PROVIDED DATA:
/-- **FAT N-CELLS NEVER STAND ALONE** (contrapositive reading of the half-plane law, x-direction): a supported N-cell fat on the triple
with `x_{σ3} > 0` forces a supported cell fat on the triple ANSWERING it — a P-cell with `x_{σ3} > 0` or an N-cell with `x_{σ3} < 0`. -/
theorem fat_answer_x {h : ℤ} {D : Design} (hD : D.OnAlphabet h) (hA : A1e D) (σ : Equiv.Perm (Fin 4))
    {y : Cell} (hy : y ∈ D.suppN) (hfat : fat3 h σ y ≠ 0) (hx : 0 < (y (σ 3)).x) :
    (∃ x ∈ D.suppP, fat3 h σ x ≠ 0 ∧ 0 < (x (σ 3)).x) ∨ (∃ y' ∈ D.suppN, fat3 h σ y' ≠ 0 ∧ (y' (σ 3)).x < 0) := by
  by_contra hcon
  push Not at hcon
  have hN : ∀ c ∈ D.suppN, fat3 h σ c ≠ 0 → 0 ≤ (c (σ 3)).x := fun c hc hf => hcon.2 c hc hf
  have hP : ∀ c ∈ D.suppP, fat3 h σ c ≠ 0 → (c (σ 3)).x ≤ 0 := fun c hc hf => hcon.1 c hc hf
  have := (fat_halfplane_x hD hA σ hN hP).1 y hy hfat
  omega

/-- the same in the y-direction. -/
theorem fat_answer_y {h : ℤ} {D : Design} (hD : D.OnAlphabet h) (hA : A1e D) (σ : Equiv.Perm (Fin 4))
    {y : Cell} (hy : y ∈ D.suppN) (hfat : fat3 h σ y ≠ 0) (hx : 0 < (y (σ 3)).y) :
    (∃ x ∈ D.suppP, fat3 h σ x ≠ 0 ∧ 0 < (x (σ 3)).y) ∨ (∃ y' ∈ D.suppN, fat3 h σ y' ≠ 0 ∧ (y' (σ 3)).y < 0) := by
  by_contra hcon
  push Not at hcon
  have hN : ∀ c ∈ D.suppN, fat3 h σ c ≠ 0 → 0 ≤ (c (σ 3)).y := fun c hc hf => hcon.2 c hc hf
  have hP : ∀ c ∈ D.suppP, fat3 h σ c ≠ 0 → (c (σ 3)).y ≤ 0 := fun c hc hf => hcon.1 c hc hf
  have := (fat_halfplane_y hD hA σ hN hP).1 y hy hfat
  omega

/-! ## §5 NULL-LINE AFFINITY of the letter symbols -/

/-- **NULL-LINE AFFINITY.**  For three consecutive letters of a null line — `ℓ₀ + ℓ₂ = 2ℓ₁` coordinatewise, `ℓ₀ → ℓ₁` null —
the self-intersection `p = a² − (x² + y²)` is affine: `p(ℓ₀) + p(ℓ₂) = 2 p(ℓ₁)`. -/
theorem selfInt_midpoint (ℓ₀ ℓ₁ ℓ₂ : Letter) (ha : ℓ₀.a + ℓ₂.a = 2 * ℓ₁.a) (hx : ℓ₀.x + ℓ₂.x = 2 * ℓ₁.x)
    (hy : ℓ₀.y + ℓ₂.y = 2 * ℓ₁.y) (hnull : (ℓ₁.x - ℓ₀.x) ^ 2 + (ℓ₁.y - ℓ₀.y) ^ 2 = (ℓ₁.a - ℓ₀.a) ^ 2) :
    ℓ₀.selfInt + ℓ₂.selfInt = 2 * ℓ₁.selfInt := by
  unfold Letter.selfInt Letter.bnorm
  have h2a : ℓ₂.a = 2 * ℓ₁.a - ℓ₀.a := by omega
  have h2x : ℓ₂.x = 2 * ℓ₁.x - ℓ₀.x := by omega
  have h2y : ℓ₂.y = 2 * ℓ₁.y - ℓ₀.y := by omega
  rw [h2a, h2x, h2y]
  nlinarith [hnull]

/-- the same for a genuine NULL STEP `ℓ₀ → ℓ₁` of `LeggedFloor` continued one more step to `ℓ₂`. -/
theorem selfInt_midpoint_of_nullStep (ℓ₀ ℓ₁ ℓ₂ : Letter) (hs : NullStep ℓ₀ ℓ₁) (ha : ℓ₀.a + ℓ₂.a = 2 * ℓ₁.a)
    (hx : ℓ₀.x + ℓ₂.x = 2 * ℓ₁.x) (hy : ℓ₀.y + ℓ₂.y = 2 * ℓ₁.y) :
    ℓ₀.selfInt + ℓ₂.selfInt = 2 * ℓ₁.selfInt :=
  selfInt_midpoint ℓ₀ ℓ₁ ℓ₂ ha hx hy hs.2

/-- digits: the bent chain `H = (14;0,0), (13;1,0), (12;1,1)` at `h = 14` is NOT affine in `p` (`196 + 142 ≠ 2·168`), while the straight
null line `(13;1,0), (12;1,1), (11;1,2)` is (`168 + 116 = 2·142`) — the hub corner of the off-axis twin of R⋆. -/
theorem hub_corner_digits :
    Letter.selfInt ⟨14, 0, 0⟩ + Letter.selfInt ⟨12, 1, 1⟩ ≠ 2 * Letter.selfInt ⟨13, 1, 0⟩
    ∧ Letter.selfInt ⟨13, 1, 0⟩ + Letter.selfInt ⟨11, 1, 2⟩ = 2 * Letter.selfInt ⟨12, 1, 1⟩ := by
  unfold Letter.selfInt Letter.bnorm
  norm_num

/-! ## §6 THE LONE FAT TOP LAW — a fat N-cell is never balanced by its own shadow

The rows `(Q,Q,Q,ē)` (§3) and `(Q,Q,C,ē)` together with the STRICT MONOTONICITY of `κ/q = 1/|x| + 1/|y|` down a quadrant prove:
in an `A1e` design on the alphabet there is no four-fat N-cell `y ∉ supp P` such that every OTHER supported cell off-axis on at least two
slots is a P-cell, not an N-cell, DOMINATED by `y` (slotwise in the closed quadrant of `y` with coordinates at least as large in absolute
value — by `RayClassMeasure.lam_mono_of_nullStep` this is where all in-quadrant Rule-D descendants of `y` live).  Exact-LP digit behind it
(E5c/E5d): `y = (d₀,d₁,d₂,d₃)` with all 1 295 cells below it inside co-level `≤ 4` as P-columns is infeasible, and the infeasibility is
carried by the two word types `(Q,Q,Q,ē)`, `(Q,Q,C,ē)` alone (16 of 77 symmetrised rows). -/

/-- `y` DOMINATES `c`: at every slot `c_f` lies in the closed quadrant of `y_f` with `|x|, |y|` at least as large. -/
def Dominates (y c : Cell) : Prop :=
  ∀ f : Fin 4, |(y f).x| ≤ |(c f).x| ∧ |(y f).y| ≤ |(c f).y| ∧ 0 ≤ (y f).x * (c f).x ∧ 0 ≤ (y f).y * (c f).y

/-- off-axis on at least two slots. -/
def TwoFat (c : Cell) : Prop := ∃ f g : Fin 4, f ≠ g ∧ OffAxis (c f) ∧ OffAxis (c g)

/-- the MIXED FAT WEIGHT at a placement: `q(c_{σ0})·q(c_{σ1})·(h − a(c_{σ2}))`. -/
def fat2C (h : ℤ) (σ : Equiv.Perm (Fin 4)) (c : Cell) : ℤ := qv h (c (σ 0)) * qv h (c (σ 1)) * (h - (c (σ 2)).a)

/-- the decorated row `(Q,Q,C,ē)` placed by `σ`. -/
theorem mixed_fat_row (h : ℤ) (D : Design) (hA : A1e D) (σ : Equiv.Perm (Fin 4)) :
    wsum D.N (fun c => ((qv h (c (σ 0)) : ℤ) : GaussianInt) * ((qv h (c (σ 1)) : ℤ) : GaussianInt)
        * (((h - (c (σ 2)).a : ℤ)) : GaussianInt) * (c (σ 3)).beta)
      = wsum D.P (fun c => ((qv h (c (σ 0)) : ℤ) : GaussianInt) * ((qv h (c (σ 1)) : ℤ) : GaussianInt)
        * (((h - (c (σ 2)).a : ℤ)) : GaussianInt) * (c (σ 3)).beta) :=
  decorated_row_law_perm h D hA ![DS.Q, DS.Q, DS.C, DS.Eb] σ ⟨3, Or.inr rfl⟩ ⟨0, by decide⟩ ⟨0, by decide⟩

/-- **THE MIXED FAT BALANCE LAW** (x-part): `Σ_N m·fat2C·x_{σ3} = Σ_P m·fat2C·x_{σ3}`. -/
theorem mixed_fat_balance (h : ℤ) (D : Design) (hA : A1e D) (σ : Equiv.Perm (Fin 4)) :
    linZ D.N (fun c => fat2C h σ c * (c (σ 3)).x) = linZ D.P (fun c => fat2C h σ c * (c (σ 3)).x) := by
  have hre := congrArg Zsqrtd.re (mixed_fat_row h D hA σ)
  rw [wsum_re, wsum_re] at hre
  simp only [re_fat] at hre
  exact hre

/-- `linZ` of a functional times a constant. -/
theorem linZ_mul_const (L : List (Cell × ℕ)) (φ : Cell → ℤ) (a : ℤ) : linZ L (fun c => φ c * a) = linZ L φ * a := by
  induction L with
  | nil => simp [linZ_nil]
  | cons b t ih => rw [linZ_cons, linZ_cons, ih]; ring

TASK INSTRUCTIONS:
The answer must be a single number: the count of lines above that contain the word "slots".

TASK SOLUTION:
2